When running atlas-checks in a spark cluster, you would want to have the config file stored somewhere accessible to all your executor nodes. http,s3 and HDFS are the formats currently supported.

Submit your spark job

The following is a sample command to submit an atlas check spark job.

spark-submit \
  --class org.openstreetmap.atlas.checks.distributed.IntegrityCheckSparkJob \
  --master spark://localhost:7077  # here replace with your spark master url
  --deploy-mode cluster \
  --conf spark.driver.userClassPathFirst=true \
  --conf spark.executor.userClassPathFirst=true \
  --conf spark.io.compression.codec=lz4 \
  --executor-memory 8G \
  --total-executor-cores 4 \
  build/libs/atlas-checks-$version-SNAPSHOT-shaded.jar \   # here replace with the path to the shaded jar you just built
  -input="file:///Users/xyz/data_dir/atlas" \  # here replace with the path to atlas files, to one level up to country folders
  -output=spark_output \  # here replace with a shared folder path 
  -countries=SGP \  # replace with the list of countries you'd like to run, separated by comma.
  -startedFolder=spark_start \  # here replace with a shared folder path 
  -configFiles="http:///config.atlas-check.org/4.0.3/atlas-checks-conf.json"  # this is a fake url, replace with the url to your configuration file.

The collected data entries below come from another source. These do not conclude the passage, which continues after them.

import Summits.BirchSwinnertonDyer.Rank1Residual.Partition.Bsdp
import Summits.BirchSwinnertonDyer.Rank1Residual.X2.RankZero
import Literature.NumberTheory.EllipticCurves.Rank1Residual.Typed.X11
import HarnessLib

/-!
# Class X11a (odd multiplicative `p`, irreducible `E[p]`, analytic rank `0`, no (ram) prime): the
# statement of record, its sub-cells, the closed sub-cell, and the typed missing input
# (cell `b2b-bsdres`, unit `b2b-bsdres-x11a`, gen 13)

HONEST FRAMING (run/shared/lean/b2b/bsd-rank1-residual/, verbatim in every file): the goal of the
cell is to DELETE the COMBINATION-SHAPED residual classes of the Birch–Swinnerton-Dyer formula for
ALL analytic-rank `≤ 1` elliptic curves over `ℚ` — "full BSD formula for every rank `≤ 1` curve in
class `C`" assembled STRICTLY from published theorems — so that the rank-`≤ 1` remainder becomes
exactly the CONSTRUCTION-SHAPED classes, which are TYPED (missing-input `Prop`s), NOT attempted.
This is not "finishing BSD". CLASS-OWNERS.md (2026-08-19): research routes; NO CLAIM BEYOND STATED
CLASSES. This is the STATEMENT FILE of row X11a ("Lean STATEMENTS FIRST under
`Summits/BirchSwinnertonDyer/Rank1Residual/<Class>/`"); it asserts NOTHING: definitions (sub-cells,
targets) and bookkeeping theorems over decls already in the tree.

**The class** (PARTITION lemma, statement of record = `Summits/…/Rank1Residual/Partition/Rows.lean`,
RESIDUAL-CASES.md §a.2 v5 row X11a, verbatim):
`ClassX11a W p := W.analyticRank = 0 ∧ p ≠ 2 ∧ Mult W p ∧ Irr W p ∧ ¬ Ram W p` — an odd prime
`p ‖ N` with `E[p]` irreducible and NO second multiplicative prime `q ≠ p` at which `E[p]` is
ramified (`Ram W p := ∃ q ‖ N, q ≠ p, p ∤ v_q(Δ_min)`), analytic rank `0`. Its complement inside
{`r = 0`, `p ≥ 3`, mult, irr} is the COVERED row C1 (Skinner, Pacific J. Math. 283 (2016) Thm. C,
`RowC1`; `rowC1_or_classX11a`). Label at input: COMBINATION-SHAPED (class level), every census
pair closed per pair (below).

**Sub-cells** (a decidable case split on the data `p`, `surj(p)`, `ord_p #Ш_an`; exhaustive and
pairwise disjoint: `cellThree_or_cellPub_or_leaf`, `cells_disjoint`):
* `CellThree W p := ClassX11a W p ∧ p = 3` — the `p = 3` clause; owner x11b/x11c
  (`Literature/…/Rank1Residual/Typed/X11Three.lean`, typed input `X11ThreeRankZero.MissingInputAt`,
  = `X11RankZero.MissingInputAt W 3` definitionally, `X11RankZero.missingInputAt_three_iff`).
* `CellPub W p := ClassX11a W p ∧ 5 ≤ p ∧ Surj W p ∧ ShaAnUnit W p` — **CLOSED from print**:
  Wuthrich, Doc. Math. 19 (2014) Prop. 21 (`ord_p #Ш ≤ ord_p #Ш_an` for `ρ̄` surjective at a
  non-additive odd `p`) + Gross–Zagier–Kolyvagin + modularity ⇒ `BSD(E,p)`
  (`targetPub_of_published` ← x11a gen 1 `Rank1Residual.bsdp_of_classX11_rankZero_surj_of_shaAn_unit`).
* `Leaf W p := ClassX11a W p ∧ 5 ≤ p ∧ ¬ (Surj W p ∧ ShaAnUnit W p)` — the residue: `p ≥ 5` and
  (`ρ̄_{E,p}` not surjective, or `p ∣ #Ш(E/ℚ)_an`). Split further as `Leaf ∧ Surj` (then
  `p ∣ #Ш_an`; the upper bound is in print and the missing input is the LOWER bound
  `ord_p #Ш_an ≤ ord_p #Ш`, companion file `bsdp_iff_missingLowerBoundAt_of_surj`) and `Leaf ∧ ¬Surj`
  (irreducible non-surjective image at `p ≥ 5` with `p ‖ N`: the whole `p`-part is missing; no
  census pair).

**The typed missing input** of the leaf is Mazur's cyclotomic main conjecture at the multiplicative
prime `p` for `E` — the tree predicate `X2.MazurMainConjectureAt W p`
(`Summits/…/Rank1Residual/X2/Cells.lean`, eisenstein-p2: for every datum `(κ, γ, f, ϖ, D)`,
`X(E/ℚ_∞)` is `Λ`-torsion, `char_Λ X = (g)`, `ι(T^e·g·w) = ϖ·L_p` with `w ∈ Λˣ`, `e = 1` split /
`0` non-split — verbatim the CONCLUSION of Skinner 2016 Thm. A, whose printed hypothesis (iii) is
(ram)). It is class-agnostic (no image hypothesis), so it is NOT re-declared here:
`bsdp_of_mazurMainConjectureAt` (= eisenstein-p2's `X2.bsdp_of_mazurMainConjectureAt_of_analyticRank_eq_zero`
on X11a: main conjecture at the pair + Stein–Wuthrich 2013 Thm. 6.1 + Greenberg–Stevens + GZK +
modularity ⇒ `BSD(E,p)`), `targetLeaf_of_forall_mazurMainConjectureAt`,
`target_of_published_of_missingInputs`. The companion file `X11a/MainConjecture.lean` proves the
CONVERSE on `Leaf ∧ Surj` (Kato's divisibility for surjective `ρ_{E,p^∞}` at `p ‖ N` + the same
leading-term facts: `BSD(E,p)` ⇒ the main conjecture at the pair), so that on the surjective leaf
the missing input is EXACTLY Mazur's main conjecture at a (ram)-free multiplicative prime — neither
weaker nor stronger — and every per-pair certificate of `BSD(E,p)` is a per-pair PROOF of that main
conjecture. Consistency with the gen-2 typing (`X11RankZero.MissingInputAt` of `Typed/X11.lean` is exact on X11a) and
the lower-bound form on the surjective leaf are in the companion file.

**Where print stops** (located gap; REPORT-g1…g12 of the unit, FRESHNESS.md X11 rows): the
lower bound at a (ram)-free multiplicative prime = the Eisenstein-congruence direction of the
cyclotomic main conjecture at `p ‖ N`. Skinner 2016 Thm. A/C and Skinner–Urban 2014 need (ram);
Burungale–Castella–Skinner 2025 remove it only at GOOD ordinary `p`; Fouquet–Wan keep (Steinberg)
= (ram); the Emerton–Pollack–Weston transfer (`Typed/X11HidaTransfer.lean`) needs a congruent partner
with a known identity, in print (BCS ∘ Ribet) only for `E[p]` peu ramifié and then a `GL₂`-type
form. PER PAIR the leaf is reached by PUBLISHED theorem + certificate, all in the tree: Kim 2026
Thm. 1.8 (6) + one unit Kurihara number (`X11RankZero.bsdp_of_kim_of_kuriharaNumber_ne_zero`, gen 12;
hook in `X11a/MainConjecture.lean`), congruence visibility (`X11RankZero.bsdp_of_congr_of_rank_two`,
gen 9), EPW transfer (`X11RankZero.bsdp_of_transfer_*`, gen 8).

**Census** (unit reports, lane to certify; collector 2026-08-18, `N < 2·10⁴`, X11-type `p ≥ 5`,
`r = 0`): 615 pairs, all `¬ram`, all `ρ̄` surjective; 613 in `CellPub`; 2 on the leaf
(`10580l1@5`, `17640l1@5`, `#Ш_an = 25`), both closed per pair by visibility AND by Kim certificates
(REPORT-g9, g12). Extended leaf list `N < 5·10⁵` (`p ∣ #Ш_an`, 158 pairs): 148 closed per pair
(108 visibility ∪ 143 Kim, 138 two-engine), 10 open PER PAIR ONLY (6 with `p ∣ ∏ c_ℓ`:
`285660u1/u2, 320045bh1, 375440db1, 419120cq1, 490960cp1 @5`; 4 beyond every engine:
`206856cb1@17, 244068m1@11, 429975cr1@13, 285660k1@5`). `Leaf ∧ ¬Surj`: no census pair.

References: RESIDUAL-CASES.md §a.2 rows X11/X11a; PARTITION.md; `b2b-bsdres-x11a/REPORT*.md`;
C. Skinner, Pacific J. Math. 283 (2016) Thm. A, C [Skinner2016PacificMC]; C. Wuthrich, Doc. Math. 19
(2014) Prop. 21 [Wuthrich2014]; W. Stein, C. Wuthrich, Math. Comp. 82 (2013) Thm. 6.1
[SteinWuthrich2013]; R. Greenberg, G. Stevens, Invent. Math. 111 (1993) [GreenbergStevens1993];
C.-H. Kim, Amer. J. Math. 148 (2026) Thm. 1.8 [Kim2022StructureSelmer]; A. Burungale, F. Castella,
C. Skinner, IMRN 2025 [BurungaleCastellaSkinner2025]; M. Emerton, R. Pollack, T. Weston, Invent.
Math. 163 (2006) [EmertonPollackWeston2006]; R. L. Miller, LMS J. Comput. Math. 14 (2011) Def. 1.1,
Thm. 1.2 [Miller2011LMS].
-/

set_option autoImplicit false

noncomputable section

open scoped Classical MatrixGroups ModularForm

open CongruenceSubgroup WeierstrassCurve Literature.NumberTheory.EllipticCurves
  Literature.NumberTheory.EllipticCurves.ModularForms
  Literature.NumberTheory.EllipticCurves.Rank1Residual
  Literature.NumberTheory.EllipticCurves.Rank1Residual.Typed
  Literature.NumberTheory.EllipticCurves.Wuthrich2014
  Literature.NumberTheory.EllipticCurves.SteinWuthrich2013

namespace Summit.BirchSwinnertonDyer.Rank1Residual.X11a

/-! ### The statement of record -/

/-- **Class theorem of record for X11a** (OPEN at class level; research route, no claim): for every
elliptic curve `E/ℚ` (globally minimal model `W`) with `ord_{s=1} L(E,s) ≤ 1` and every prime `p`
with `(E,p) ∈ X11a` (`r = 0`, `p` odd, `p ‖ N`, `E[p]` irreducible, no (ram) prime), Miller's
`BSD(E,p)`. The rank hypothesis is implied by the class (`r = 0`) and kept for uniformity with the
other class files. A `Prop`; nothing asserted. [folklore] -/
def Target : Prop :=
  ∀ (W : WeierstrassCurve ℚ) [W.IsElliptic] [W.IsGloballyMinimal] (p : ℕ) [Fact p.Prime],
    W.analyticRank ≤ 1 → ClassX11a W p → BSDp W p

/-! ### The sub-cells -/

section Cells

variable (W : WeierstrassCurve ℚ) [W.IsElliptic] [W.IsGloballyMinimal] (p : ℕ) [Fact p.Prime]

omit [W.IsElliptic] [W.IsGloballyMinimal] [Fact p.Prime] in
/-- `#Ш(E/ℚ)_an` is a rational number of `p`-adic valuation `0` (the census bit "`p ∤ #Ш_an`" in
the shape consumed by `Rank1Residual.bsdp_of_classX11_rankZero_surj_of_shaAn_unit`).
[cite: Miller2011LMS, Def. 1.1 (arXiv:1010.2431 p. 3) (shape only; nothing asserted)] -/
def ShaAnUnit : Prop := ∃ q : ℚ, shaAn W = (q : ℂ) ∧ padicValRat p q = 0

/-- **Sub-cell `p = 3`** of X11a: the `p = 3` clause (owner x11b/x11c, `Typed/X11Three.lean`).
[folklore] -/
def CellThree : Prop := ClassX11a W p ∧ p = 3

/-- **The PUBLISHED sub-cell** of X11a: `p ≥ 5`, `ρ̄_{E,p}` surjective, `p ∤ #Ш(E/ℚ)_an` —
closed by Wuthrich 2014 Prop. 21 (`targetPub_of_published`). [folklore] -/
def CellPub : Prop := ClassX11a W p ∧ 5 ≤ p ∧ Surj W p ∧ ShaAnUnit W p

/-- **The leaf (residue) of X11a**: `p ≥ 5` and NOT (surjective ∧ `p ∤ #Ш_an`), i.e. `ρ̄_{E,p}`
not surjective or `p ∣ #Ш(E/ℚ)_an`. Typed missing input: Mazur's main conjecture at the pair
(`X2.MazurMainConjectureAt W p`). [folklore] -/
def Leaf : Prop := ClassX11a W p ∧ 5 ≤ p ∧ ¬ (Surj W p ∧ ShaAnUnit W p)

omit [W.IsElliptic] in
/-- The three sub-cells exhaust X11a (an odd prime is `3` or `≥ 5`; excluded middle on the
published sub-cell's datum). [folklore] -/
theorem cellThree_or_cellPub_or_leaf (hX : ClassX11a W p) :
    CellThree W p ∨ CellPub W p ∨ Leaf W p := by
  have hpP : p.Prime := Fact.out
  have hp2 : p ≠ 2 := hX.2.1
  by_cases h3 : p = 3
  · exact Or.inl ⟨hX, h3⟩
  · have h5 : 5 ≤ p := by
      have h2le := hpP.two_le
      have h4 : p ≠ 4 := fun h => by
        rw [h] at hpP
        exact absurd hpP (by decide)
      omega
    by_cases hpub : Surj W p ∧ ShaAnUnit W p
    · exact Or.inr (Or.inl ⟨hX, h5, hpub.1, hpub.2⟩)
    · exact Or.inr (Or.inr ⟨hX, h5, hpub⟩)

omit [W.IsElliptic] in
/-- The sub-cells are pairwise disjoint (bookkeeping). [folklore] -/
theorem cells_disjoint :
    ¬ (CellThree W p ∧ CellPub W p) ∧ ¬ (CellThree W p ∧ Leaf W p) ∧ ¬ (CellPub W p ∧ Leaf W p) := by
  refine ⟨fun ⟨h3, hP⟩ => ?_, fun ⟨h3, hL⟩ => ?_, fun ⟨hP, hL⟩ => hL.2.2 ⟨hP.2.2.1, hP.2.2.2⟩⟩
  · have := hP.2.1; have := h3.2; omega
  · have := hL.2.1; have := h3.2; omega

end Cells

variable {W : WeierstrassCurve ℚ} [W.IsElliptic] [W.IsGloballyMinimal] {p : ℕ} [Fact p.Prime]

/-! ### Atoms of the class and of the leaf -/

omit [W.IsElliptic] in
/-- An X11a pair has analytic rank `0`. [folklore] -/
theorem _root_.Summit.BirchSwinnertonDyer.Rank1Residual.ClassX11a.analyticRank_eq_zero
    (h : ClassX11a W p) : W.analyticRank = 0 := h.1

omit [W.IsElliptic] in
/-- An X11a pair has `p` odd. [folklore] -/
theorem _root_.Summit.BirchSwinnertonDyer.Rank1Residual.ClassX11a.ne_two (h : ClassX11a W p) :
    p ≠ 2 := h.2.1

omit [W.IsElliptic] in
/-- An X11a pair has multiplicative reduction at `p`. [folklore] -/
theorem _root_.Summit.BirchSwinnertonDyer.Rank1Residual.ClassX11a.mult (h : ClassX11a W p) :
    Mult W p := h.2.2.1

omit [W.IsElliptic] in
/-- An X11a pair has `E[p]` irreducible. [folklore] -/
theorem _root_.Summit.BirchSwinnertonDyer.Rank1Residual.ClassX11a.irr (h : ClassX11a W p) :
    Irr W p := h.2.2.2.1

omit [W.IsElliptic] in
/-- An X11a pair has NO (ram) witness. [folklore] -/
theorem _root_.Summit.BirchSwinnertonDyer.Rank1Residual.ClassX11a.not_ram (h : ClassX11a W p) :
    ¬ Ram W p := h.2.2.2.2

/-- At an X11a pair `L(E,1) ≠ 0` (modularity `hmod`: `r_an = 0 ⇔ L(E,1) ≠ 0`).
[cite: BreuilConradDiamondTaylor2001, Thm. A] -/
theorem _root_.Summit.BirchSwinnertonDyer.Rank1Residual.ClassX11a.L_one_ne_zero
    (hmod : hasEntireLFunction_rat) (h : ClassX11a W p) : W.entireLFunction 1 ≠ 0 :=
  (W.analyticRank_eq_zero_iff_holds (hmod W)).mp h.1

omit [W.IsElliptic] in
/-- Constructor: a rank-`0` pair at an odd multiplicative irreducible prime without (ram) is in X11a.
[folklore] -/
theorem classX11a_of (hr : W.analyticRank = 0) (hp : p ≠ 2) (hmult : Mult W p) (hirr : Irr W p)
    (hnram : ¬ Ram W p) : ClassX11a W p := ⟨hr, hp, hmult, hirr, hnram⟩

omit [W.IsElliptic] in
/-- A leaf pair is an X11a pair. [folklore] -/
theorem Leaf.classX11a (h : Leaf W p) : ClassX11a W p := h.1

remember to replace all example values and comments before you run the command in your environment.

Application parameters:

Parameter Description Example
input input folder path, expecting sub directories organized by country code iso3 blob://atlas_data/test_atlas
output output folder path, check results will be generated here blob://atlas_data/atlas_check_result
startedFolder a place to write job status files blob://atlas_data/started
countries comma separated, ISO3 country code to specify the countries to run check against. SGP,CYM
configFiles url to configuration file(s), if multiple, separated by comma. http:///config.atlas-check.org/4.0.3/atlas-checks-conf.json

Caveats

Dependency hell is real!

To get the job running against a different version of Spark could be very challenging.

If you see an exception while running in your environment, like ClassNotFoundException, ClassCastException, thrown from a standard library, such as Guava, Slf4j, then you are hitting the dependency conflict problem. To solve it, try to figure out the name of the conflicted library, then update dependency configuration in build.gradle file to force a working version.

Large country support

By default atlas-check run jobs by country. This means one worker node will have to be able to load all the data for one country in memory. This is not a good way to distribute workload and could make it very challenging to run large countries like USA, RUS, or CHN. For running large countries see Sharded Checks.